### Problem
The expected answer holds every line from the first line of the data below through the line containing "summit progress. -/", exactly as written, and no other line.
*** Opening of Record extracts ***
/-- **THEOREM-B at one `(a,h)`**: the five named certificate hypotheses (any active-site family `S`) give the joint sitewise certificate
`CoreJointCoercive a h (1/3) (1/12)` at the hcp family minimiser (= part 108's `coreJointCoercive_cell_of_certificates₁₆` with named binders).  Kernel steps:
grid + box ⇒ the explicit ledger family is coercive on the box (`m_box = 168829799/52428800000000`); gauge reduction + rigid-deflation removal ⇒ booked
near form `≥ 0` on the least-squares constraint set; exact collar flux `≤` booked flux (part 105); then `…₁₅` (part 104).  NOT a proof of H12⋆, NOT summit progress. -/
theorem coreJointCoercive_of_certificateHypsOn (S : (ℤ × ℤ × ℤ) → Finset (ℤ × ℤ × ℤ)) {a h : ℝ} (ha : 0 < a) (hh : 0 < h)
    (hfam : HcpFamilyMin a h) (hc : P1CertificateHypsOn S a h) : CoreJointCoercive a h (1 / 3) (1 / 12) := by
  obtain ⟨hB, hS, hTab, hPAY, hNC⟩ := hc
  refine coreJointCoercive_cell_of_certificates₁₅ ha hh hfam hB hS hTab hPAY ?_
  obtain ⟨M₁, N, QT, F0, Δ, hst, hdec, hQT, hmain⟩ := hNC
  refine ⟨M₁ a h, N a h, QT, hst, hdec, hQT, fun p hp V hVp hmom => ?_⟩
  obtain ⟨⟨hpS, q₁, hq₁, q₂, hq₂, hx⟩, ⟨R, hR0, hRs, hE, hrow⟩, hgrid, hbox⟩ := hmain p hp
  -- (i) grid + box ⇒ the ledger family is coercive at (a,h): X(a,h;u) ≥ m_box·Σ‖u_q‖²
  have hcoer : ∀ u : ℤ × ℤ × ℤ → (Fin 3 → ℝ),
      168829799 / 52428800000000 * p1NormSq (S p) u ≤ p1LedgerX a h p (M₁ a h) (N a h) (QT p) (F0 a h p) (Δ a h p) (S p) u := by
    intro u
    obtain ⟨Xa, Xaa, Xh, Xhh, dFa, dFaa, bFaa, dFh, dFhh, bFhh⟩ := hbox u
    exact near_gridBox_lower_v10'
      (F := fun x y => p1LedgerX x y p (M₁ x y) (N x y) (QT p) (F0 x y p) (Δ x y p) (S p) u)
      (Fa := Xa) (Faa := Xaa) (Fh := Xh) (Fhh := Xhh) (p1NormSq_nonneg _ u) (hgrid u) dFa dFaa bFaa dFh dFhh bFhh ha hh hfam
  -- (ii) deflation removal + gauge reduction ⇒ the BOOKED near form is ≥ 0 at V
  have hbooked : 0 ≤ p1NearForm a h (1 / 3) (1 / 12) (193 / 125) p p1Stencil (p1Beta a h) (M₁ a h) (N a h) (p1FarW a h (p1Phi0 p) p) p1SV
      (p1FarWv a h (p1Phi0 p) p) (fun s => -p1Beta a h (decide (Even p.1)) 0 s) (p1StarAt p) (p1QB p) (QT p)
      (p1ScatterQF (p1CollarBox p)) (p1FarLegs (p1Phi0 p) p) (fun q => (p1LU p q).1 / ‖hcpSite a h q - hcpSite a h p‖ ^ 2)
      (fun q => (p1LU p q).2) (p1Paym p) (Δ a h p) (F0 a h p) V :=
    nearForm_nonneg_of_ledger_coercive' ha p (S p) hpS hq₁ hq₂ hx
      (fun W => p1NearForm a h (1 / 3) (1 / 12) (193 / 125) p p1Stencil (p1Beta a h) (M₁ a h) (N a h) (p1FarW a h (p1Phi0 p) p) p1SV
        (p1FarWv a h (p1Phi0 p) p) (fun s => -p1Beta a h (decide (Even p.1)) 0 s) (p1StarAt p) (p1QB p) (QT p)
        (p1ScatterQF (p1CollarBox p)) (p1FarLegs (p1Phi0 p) p) (fun q => (p1LU p q).1 / ‖hcpSite a h q - hcpSite a h p‖ ^ 2)
        (fun q => (p1LU p q).2) (p1Paym p) (Δ a h p) (F0 a h p) W)
      (by norm_num) (fun u => hcoer u) hVp hmom
  -- (iii) flux booking: exact collar flux ≤ enclosure form
  have hENC := p1ExactFluxSum_le_p1NearFlux_of_blockRows a h p (F0 a h p) (Δ a h p) R hR0 hRs hE hrow V
  -- (iv) assemble
  rw [p1NearForm_booked_eq'] at hbooked
  have hκ : (0 : ℝ) ≤ 193 / 125 := by norm_num
  have := mul_le_mul_of_nonneg_left hENC hκ
  show 0 ≤ _
  unfold p1StarAt at hbooked
  linarith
*** Close of Record extracts ***
### Task solution
/-- **THEOREM-B at one `(a,h)`**: the five named certificate hypotheses (any active-site family `S`) give the joint sitewise certificate
`CoreJointCoercive a h (1/3) (1/12)` at the hcp family minimiser (= part 108's `coreJointCoercive_cell_of_certificates₁₆` with named binders).  Kernel steps:
grid + box ⇒ the explicit ledger family is coercive on the box (`m_box = 168829799/52428800000000`); gauge reduction + rigid-deflation removal ⇒ booked
near form `≥ 0` on the least-squares constraint set; exact collar flux `≤` booked flux (part 105); then `…₁₅` (part 104).  NOT a proof of H12⋆, NOT summit progress. -/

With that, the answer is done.